■ **Exercise requirements**: The records below hold a stretch from the line with "0 warn · 0 sorry" through the line with "def UpTo (k"; return exactly those lines, ends included, and nothing more.

■ **Data shown**:

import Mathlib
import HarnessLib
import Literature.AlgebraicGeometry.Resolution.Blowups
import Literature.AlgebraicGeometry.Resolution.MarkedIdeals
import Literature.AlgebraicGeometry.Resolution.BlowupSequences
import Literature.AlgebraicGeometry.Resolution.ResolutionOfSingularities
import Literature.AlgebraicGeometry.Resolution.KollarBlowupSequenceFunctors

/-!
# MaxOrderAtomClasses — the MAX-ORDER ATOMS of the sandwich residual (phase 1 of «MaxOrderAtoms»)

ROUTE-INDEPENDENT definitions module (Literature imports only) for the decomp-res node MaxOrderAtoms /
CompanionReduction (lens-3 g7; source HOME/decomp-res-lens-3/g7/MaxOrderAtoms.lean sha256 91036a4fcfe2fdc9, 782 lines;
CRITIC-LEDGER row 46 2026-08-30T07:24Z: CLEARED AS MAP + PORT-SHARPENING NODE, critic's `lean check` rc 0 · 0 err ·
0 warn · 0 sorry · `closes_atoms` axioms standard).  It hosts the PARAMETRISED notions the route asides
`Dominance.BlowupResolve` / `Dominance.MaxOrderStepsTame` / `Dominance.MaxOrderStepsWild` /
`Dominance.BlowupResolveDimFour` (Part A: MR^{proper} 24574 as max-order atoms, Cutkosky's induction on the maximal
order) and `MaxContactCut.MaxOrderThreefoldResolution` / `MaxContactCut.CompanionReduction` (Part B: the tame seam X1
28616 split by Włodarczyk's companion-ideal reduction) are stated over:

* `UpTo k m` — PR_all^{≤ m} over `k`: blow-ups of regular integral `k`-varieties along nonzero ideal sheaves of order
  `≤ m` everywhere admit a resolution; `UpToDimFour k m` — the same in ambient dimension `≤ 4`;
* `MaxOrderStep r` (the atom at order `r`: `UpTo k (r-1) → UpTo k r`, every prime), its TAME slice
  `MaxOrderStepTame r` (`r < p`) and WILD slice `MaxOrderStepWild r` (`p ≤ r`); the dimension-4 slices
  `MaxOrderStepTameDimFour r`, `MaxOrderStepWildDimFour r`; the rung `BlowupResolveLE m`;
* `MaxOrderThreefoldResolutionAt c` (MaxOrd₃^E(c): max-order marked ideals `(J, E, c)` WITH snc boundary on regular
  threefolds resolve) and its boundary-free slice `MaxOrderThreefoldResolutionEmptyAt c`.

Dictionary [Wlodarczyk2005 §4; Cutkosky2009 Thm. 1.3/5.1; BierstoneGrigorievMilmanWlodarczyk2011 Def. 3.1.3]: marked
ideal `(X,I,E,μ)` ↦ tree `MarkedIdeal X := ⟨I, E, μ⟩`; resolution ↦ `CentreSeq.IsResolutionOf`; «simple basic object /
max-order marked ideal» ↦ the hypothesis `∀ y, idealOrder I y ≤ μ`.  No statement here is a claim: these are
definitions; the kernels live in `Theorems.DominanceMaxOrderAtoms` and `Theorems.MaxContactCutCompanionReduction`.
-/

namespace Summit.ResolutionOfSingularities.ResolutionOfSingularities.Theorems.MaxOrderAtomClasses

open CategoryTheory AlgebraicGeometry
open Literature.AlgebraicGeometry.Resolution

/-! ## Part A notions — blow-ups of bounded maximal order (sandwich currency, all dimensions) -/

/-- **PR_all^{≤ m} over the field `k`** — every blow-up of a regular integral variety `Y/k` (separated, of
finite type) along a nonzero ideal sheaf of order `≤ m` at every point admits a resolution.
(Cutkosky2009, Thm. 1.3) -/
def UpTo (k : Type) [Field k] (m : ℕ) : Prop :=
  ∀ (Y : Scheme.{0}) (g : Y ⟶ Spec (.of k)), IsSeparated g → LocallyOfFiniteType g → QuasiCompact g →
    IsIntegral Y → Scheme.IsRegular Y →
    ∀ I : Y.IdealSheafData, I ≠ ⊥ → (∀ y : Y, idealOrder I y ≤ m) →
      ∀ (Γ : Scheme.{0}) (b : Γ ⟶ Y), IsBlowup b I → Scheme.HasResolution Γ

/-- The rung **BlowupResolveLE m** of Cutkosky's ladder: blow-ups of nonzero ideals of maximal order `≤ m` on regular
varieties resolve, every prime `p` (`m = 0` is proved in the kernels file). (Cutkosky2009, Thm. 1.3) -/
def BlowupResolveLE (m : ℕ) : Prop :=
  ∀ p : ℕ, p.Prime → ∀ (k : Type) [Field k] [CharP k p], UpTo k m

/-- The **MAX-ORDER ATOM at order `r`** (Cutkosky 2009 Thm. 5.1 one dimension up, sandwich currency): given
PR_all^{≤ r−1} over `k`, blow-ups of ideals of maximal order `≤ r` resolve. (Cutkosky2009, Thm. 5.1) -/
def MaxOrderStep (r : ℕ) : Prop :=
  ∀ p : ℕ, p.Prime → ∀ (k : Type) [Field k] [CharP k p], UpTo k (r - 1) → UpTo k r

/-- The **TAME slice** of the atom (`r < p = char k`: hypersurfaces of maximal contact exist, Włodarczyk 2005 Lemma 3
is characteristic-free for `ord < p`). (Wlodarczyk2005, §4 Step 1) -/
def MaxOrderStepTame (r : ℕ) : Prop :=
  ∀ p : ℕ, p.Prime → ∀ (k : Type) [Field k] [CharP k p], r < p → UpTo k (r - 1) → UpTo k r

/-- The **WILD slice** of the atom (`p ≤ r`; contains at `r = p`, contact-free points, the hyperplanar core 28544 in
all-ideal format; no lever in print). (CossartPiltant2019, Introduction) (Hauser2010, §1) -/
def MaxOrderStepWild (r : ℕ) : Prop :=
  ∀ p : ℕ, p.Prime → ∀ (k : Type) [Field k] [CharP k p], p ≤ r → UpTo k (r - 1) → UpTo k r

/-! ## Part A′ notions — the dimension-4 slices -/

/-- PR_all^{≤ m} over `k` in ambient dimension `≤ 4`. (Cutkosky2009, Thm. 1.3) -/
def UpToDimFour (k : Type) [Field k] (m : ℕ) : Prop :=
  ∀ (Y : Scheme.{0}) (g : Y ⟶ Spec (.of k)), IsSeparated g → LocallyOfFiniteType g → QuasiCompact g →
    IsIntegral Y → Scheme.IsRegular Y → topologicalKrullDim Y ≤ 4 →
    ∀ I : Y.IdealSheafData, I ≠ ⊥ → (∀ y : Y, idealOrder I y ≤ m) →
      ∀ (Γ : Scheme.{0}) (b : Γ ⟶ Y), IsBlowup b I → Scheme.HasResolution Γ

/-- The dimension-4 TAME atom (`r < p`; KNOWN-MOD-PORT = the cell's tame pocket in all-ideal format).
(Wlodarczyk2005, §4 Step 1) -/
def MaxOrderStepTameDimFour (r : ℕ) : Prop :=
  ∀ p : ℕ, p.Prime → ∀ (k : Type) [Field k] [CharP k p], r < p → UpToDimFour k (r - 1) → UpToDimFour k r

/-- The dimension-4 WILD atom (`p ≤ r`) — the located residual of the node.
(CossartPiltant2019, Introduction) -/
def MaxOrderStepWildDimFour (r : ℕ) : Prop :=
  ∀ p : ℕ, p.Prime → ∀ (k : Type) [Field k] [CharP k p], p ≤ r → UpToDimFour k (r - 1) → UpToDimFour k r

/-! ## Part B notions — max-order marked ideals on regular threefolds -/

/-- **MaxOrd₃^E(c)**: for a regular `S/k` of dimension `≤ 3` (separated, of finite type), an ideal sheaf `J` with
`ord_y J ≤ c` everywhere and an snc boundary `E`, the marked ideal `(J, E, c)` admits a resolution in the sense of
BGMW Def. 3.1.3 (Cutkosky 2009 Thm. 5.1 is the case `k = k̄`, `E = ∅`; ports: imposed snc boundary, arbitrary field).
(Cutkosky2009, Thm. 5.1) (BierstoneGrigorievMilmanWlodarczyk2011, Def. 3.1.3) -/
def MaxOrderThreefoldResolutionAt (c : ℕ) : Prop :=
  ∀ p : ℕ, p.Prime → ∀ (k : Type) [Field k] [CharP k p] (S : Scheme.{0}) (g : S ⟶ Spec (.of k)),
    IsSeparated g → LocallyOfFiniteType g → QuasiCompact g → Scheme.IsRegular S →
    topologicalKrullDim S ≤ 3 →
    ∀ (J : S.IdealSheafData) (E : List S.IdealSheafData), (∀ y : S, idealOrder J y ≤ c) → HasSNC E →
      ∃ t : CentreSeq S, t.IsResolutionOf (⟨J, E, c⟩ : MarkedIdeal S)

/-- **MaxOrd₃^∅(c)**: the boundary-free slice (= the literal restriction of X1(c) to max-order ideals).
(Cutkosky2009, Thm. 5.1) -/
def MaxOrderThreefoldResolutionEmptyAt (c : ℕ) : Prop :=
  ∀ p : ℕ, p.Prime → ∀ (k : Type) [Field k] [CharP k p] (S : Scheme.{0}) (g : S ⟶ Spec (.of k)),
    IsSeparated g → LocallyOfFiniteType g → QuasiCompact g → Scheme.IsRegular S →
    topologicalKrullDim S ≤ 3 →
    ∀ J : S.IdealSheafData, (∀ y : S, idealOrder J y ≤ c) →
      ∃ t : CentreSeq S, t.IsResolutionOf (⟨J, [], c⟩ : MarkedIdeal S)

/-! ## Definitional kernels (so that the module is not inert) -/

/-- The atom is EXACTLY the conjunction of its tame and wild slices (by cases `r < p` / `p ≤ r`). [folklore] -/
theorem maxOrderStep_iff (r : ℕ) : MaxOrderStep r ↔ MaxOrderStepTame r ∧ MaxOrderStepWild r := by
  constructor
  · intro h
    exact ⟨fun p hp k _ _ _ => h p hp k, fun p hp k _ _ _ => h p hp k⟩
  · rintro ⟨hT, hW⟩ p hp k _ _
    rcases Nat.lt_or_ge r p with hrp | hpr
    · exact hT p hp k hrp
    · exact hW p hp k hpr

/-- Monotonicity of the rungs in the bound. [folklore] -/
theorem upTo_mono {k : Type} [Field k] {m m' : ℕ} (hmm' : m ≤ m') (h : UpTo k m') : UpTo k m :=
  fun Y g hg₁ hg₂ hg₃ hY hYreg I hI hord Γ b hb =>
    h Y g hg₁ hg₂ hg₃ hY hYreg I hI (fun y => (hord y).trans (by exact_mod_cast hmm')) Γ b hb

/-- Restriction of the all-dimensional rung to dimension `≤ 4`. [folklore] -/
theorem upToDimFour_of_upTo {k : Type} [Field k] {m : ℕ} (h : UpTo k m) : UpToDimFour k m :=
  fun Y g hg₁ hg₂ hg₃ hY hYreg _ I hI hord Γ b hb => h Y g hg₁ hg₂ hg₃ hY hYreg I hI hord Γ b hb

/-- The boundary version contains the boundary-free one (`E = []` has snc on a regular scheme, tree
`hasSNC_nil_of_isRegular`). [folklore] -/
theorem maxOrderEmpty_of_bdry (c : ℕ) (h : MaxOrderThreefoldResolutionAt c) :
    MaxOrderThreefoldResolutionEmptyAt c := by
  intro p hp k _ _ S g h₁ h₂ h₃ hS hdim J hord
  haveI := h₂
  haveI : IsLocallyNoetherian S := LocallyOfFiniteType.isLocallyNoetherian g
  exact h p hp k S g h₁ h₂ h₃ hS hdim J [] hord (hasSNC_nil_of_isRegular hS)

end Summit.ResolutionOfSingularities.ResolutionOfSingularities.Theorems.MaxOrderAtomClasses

■ **Completed exercise**:
0 warn · 0 sorry · `closes_atoms` axioms standard).  It hosts the PARAMETRISED notions the route asides
`Dominance.BlowupResolve` / `Dominance.MaxOrderStepsTame` / `Dominance.MaxOrderStepsWild` /
`Dominance.BlowupResolveDimFour` (Part A: MR^{proper} 24574 as max-order atoms, Cutkosky's induction on the maximal
order) and `MaxContactCut.MaxOrderThreefoldResolution` / `MaxContactCut.CompanionReduction` (Part B: the tame seam X1
28616 split by Włodarczyk's companion-ideal reduction) are stated over:

* `UpTo k m` — PR_all^{≤ m} over `k`: blow-ups of regular integral `k`-varieties along nonzero ideal sheaves of order
  `≤ m` everywhere admit a resolution; `UpToDimFour k m` — the same in ambient dimension `≤ 4`;
* `MaxOrderStep r` (the atom at order `r`: `UpTo k (r-1) → UpTo k r`, every prime), its TAME slice
  `MaxOrderStepTame r` (`r < p`) and WILD slice `MaxOrderStepWild r` (`p ≤ r`); the dimension-4 slices
  `MaxOrderStepTameDimFour r`, `MaxOrderStepWildDimFour r`; the rung `BlowupResolveLE m`;
* `MaxOrderThreefoldResolutionAt c` (MaxOrd₃^E(c): max-order marked ideals `(J, E, c)` WITH snc boundary on regular
  threefolds resolve) and its boundary-free slice `MaxOrderThreefoldResolutionEmptyAt c`.

Dictionary [Wlodarczyk2005 §4; Cutkosky2009 Thm. 1.3/5.1; BierstoneGrigorievMilmanWlodarczyk2011 Def. 3.1.3]: marked
ideal `(X,I,E,μ)` ↦ tree `MarkedIdeal X := ⟨I, E, μ⟩`; resolution ↦ `CentreSeq.IsResolutionOf`; «simple basic object /
max-order marked ideal» ↦ the hypothesis `∀ y, idealOrder I y ≤ μ`.  No statement here is a claim: these are
definitions; the kernels live in `Theorems.DominanceMaxOrderAtoms` and `Theorems.MaxContactCutCompanionReduction`.
-/

namespace Summit.ResolutionOfSingularities.ResolutionOfSingularities.Theorems.MaxOrderAtomClasses

open CategoryTheory AlgebraicGeometry
open Literature.AlgebraicGeometry.Resolution

/-! ## Part A notions — blow-ups of bounded maximal order (sandwich currency, all dimensions) -/

/-- **PR_all^{≤ m} over the field `k`** — every blow-up of a regular integral variety `Y/k` (separated, of
finite type) along a nonzero ideal sheaf of order `≤ m` at every point admits a resolution.
(Cutkosky2009, Thm. 1.3) -/
def UpTo (k : Type) [Field k] (m : ℕ) : Prop :=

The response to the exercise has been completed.